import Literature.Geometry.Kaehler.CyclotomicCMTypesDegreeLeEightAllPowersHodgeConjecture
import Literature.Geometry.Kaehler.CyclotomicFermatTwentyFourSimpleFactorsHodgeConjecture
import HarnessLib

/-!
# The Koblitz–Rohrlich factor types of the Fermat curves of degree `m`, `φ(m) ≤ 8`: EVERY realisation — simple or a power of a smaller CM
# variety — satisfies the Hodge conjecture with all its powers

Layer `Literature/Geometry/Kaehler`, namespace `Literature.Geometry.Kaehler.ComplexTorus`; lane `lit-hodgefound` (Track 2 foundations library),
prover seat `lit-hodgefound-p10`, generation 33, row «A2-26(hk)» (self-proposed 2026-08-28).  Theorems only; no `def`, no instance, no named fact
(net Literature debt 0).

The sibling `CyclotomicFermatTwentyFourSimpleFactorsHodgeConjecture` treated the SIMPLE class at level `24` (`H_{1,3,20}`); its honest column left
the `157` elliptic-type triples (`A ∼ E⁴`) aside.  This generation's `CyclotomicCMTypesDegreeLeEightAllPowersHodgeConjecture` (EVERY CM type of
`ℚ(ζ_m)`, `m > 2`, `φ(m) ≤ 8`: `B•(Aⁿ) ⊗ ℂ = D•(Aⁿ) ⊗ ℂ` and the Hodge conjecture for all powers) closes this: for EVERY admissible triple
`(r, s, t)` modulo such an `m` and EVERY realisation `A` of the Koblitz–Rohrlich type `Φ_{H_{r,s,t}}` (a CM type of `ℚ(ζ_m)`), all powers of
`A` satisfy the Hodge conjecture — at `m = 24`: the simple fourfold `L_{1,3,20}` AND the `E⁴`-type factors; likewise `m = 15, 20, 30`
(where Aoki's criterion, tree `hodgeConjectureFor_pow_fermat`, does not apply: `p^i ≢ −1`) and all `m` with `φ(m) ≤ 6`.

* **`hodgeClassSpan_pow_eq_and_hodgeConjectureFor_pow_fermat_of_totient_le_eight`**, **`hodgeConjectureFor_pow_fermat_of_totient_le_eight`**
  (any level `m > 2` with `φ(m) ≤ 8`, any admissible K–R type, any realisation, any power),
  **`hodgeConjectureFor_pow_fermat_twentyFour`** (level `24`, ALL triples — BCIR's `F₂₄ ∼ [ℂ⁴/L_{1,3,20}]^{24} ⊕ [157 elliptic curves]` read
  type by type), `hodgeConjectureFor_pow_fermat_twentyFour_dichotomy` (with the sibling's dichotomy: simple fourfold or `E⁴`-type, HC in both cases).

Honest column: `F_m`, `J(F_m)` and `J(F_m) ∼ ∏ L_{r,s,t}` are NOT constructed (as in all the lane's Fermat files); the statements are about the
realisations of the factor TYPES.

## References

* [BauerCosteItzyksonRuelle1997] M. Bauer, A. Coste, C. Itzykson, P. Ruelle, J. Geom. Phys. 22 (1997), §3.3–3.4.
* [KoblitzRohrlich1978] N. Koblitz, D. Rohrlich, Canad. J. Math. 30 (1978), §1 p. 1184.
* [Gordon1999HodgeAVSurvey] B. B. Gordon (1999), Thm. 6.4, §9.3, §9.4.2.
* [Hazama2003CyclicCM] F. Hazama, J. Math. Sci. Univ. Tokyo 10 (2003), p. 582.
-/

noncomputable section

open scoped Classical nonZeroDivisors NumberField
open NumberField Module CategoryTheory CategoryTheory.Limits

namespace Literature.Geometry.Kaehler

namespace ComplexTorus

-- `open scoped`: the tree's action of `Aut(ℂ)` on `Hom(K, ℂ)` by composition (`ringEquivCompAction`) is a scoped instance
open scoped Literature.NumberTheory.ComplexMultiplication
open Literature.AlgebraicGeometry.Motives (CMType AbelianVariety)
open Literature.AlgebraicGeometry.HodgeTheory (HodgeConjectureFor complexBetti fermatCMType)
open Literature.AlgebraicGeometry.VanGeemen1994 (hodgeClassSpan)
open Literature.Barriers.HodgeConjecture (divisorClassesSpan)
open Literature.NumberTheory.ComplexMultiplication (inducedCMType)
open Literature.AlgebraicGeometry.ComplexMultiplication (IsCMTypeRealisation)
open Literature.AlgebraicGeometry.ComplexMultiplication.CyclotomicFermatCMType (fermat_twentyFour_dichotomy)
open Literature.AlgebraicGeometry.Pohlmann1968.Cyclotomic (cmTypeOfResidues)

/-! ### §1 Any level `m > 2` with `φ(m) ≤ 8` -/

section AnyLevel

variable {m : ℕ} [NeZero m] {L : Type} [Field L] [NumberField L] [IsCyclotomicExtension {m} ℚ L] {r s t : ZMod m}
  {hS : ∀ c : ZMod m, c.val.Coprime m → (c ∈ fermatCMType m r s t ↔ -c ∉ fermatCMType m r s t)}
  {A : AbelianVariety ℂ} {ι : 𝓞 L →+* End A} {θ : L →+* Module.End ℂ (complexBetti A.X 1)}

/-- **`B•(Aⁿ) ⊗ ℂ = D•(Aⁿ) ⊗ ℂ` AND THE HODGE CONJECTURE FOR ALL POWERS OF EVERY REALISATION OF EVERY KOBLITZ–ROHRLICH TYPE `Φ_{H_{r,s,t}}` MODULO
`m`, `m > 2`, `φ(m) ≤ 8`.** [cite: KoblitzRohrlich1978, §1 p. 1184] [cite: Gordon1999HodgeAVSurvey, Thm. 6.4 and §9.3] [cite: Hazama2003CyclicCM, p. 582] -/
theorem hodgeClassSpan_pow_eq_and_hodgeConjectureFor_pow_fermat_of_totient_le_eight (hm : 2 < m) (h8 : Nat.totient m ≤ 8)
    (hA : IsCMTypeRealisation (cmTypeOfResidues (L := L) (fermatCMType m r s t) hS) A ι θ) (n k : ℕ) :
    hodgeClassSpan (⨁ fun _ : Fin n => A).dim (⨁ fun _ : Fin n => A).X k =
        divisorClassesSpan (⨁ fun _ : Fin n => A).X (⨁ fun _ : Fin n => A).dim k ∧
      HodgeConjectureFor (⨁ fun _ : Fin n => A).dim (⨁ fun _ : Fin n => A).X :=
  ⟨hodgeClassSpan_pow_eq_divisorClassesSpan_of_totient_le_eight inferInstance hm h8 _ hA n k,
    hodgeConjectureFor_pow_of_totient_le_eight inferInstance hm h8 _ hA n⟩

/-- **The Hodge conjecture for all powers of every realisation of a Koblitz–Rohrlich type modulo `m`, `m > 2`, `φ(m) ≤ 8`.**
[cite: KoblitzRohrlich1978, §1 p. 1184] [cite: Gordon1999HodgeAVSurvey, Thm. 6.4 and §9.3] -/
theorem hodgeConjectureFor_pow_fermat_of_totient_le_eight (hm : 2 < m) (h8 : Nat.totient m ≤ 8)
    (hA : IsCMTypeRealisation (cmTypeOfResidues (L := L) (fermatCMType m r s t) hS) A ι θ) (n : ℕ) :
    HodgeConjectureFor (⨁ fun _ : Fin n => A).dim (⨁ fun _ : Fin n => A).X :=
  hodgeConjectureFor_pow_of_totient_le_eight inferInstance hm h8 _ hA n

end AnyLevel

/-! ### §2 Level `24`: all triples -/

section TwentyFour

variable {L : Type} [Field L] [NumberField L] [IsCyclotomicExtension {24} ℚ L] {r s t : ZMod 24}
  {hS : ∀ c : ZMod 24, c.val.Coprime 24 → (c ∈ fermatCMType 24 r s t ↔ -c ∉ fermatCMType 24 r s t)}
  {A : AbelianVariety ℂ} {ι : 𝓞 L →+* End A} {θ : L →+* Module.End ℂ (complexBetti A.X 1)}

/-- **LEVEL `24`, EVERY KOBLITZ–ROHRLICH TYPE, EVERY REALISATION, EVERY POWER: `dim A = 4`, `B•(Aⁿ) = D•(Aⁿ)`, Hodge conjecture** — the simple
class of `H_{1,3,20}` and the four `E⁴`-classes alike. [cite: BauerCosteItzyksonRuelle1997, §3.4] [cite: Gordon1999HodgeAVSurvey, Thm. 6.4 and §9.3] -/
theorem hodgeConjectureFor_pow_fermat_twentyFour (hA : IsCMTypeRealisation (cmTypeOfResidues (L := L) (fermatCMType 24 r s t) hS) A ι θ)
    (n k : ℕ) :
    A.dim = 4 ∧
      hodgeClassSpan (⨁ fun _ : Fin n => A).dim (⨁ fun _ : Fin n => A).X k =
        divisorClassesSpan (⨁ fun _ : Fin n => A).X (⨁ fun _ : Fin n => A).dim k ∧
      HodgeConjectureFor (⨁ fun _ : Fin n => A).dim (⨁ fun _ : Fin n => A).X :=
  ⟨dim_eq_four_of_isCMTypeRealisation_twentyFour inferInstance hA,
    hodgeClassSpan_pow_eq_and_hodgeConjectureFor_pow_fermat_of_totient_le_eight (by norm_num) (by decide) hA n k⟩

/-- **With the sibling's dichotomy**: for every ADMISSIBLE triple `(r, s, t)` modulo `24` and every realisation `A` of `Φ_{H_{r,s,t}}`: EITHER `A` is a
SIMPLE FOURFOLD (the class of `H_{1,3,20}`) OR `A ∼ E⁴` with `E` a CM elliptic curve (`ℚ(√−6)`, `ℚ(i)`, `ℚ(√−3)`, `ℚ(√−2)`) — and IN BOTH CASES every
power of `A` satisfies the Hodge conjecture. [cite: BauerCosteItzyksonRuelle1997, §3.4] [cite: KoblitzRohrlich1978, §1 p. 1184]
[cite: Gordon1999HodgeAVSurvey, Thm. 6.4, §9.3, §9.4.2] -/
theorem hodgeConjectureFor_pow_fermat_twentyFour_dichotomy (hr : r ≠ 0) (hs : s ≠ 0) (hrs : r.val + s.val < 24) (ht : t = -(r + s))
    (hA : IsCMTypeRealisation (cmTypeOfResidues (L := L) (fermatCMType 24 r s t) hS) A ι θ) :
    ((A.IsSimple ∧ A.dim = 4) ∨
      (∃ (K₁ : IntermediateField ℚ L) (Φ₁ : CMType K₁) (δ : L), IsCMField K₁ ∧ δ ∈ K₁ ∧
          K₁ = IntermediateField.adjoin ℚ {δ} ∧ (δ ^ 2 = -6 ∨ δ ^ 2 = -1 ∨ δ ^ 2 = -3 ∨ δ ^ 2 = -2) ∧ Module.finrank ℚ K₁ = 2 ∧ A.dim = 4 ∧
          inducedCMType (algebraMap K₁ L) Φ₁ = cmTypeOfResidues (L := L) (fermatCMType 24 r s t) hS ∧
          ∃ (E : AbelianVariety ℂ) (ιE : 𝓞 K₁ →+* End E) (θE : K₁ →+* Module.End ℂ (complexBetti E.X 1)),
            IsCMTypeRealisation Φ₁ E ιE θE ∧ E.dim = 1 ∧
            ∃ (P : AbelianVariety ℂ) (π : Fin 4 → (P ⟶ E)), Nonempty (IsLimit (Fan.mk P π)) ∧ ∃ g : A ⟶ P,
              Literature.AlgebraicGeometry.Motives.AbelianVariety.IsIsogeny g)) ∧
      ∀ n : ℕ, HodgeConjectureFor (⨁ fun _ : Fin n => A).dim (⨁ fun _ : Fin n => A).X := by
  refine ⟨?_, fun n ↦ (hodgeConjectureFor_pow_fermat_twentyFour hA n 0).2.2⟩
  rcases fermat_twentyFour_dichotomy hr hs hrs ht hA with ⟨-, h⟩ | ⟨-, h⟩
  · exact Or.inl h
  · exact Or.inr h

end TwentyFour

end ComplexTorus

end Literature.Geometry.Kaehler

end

★ ★ ★

WHAT YOU NEED TO DO:
Repeat, character for character, the lines of the material above from the line with "(Track 2 foundations" through the line with "(net Literature debt 0).".

SOLUTION FOR THIS TASK:
Layer `Literature/Geometry/Kaehler`, namespace `Literature.Geometry.Kaehler.ComplexTorus`; lane `lit-hodgefound` (Track 2 foundations library),
prover seat `lit-hodgefound-p10`, generation 33, row «A2-26(hk)» (self-proposed 2026-08-28).  Theorems only; no `def`, no instance, no named fact
(net Literature debt 0).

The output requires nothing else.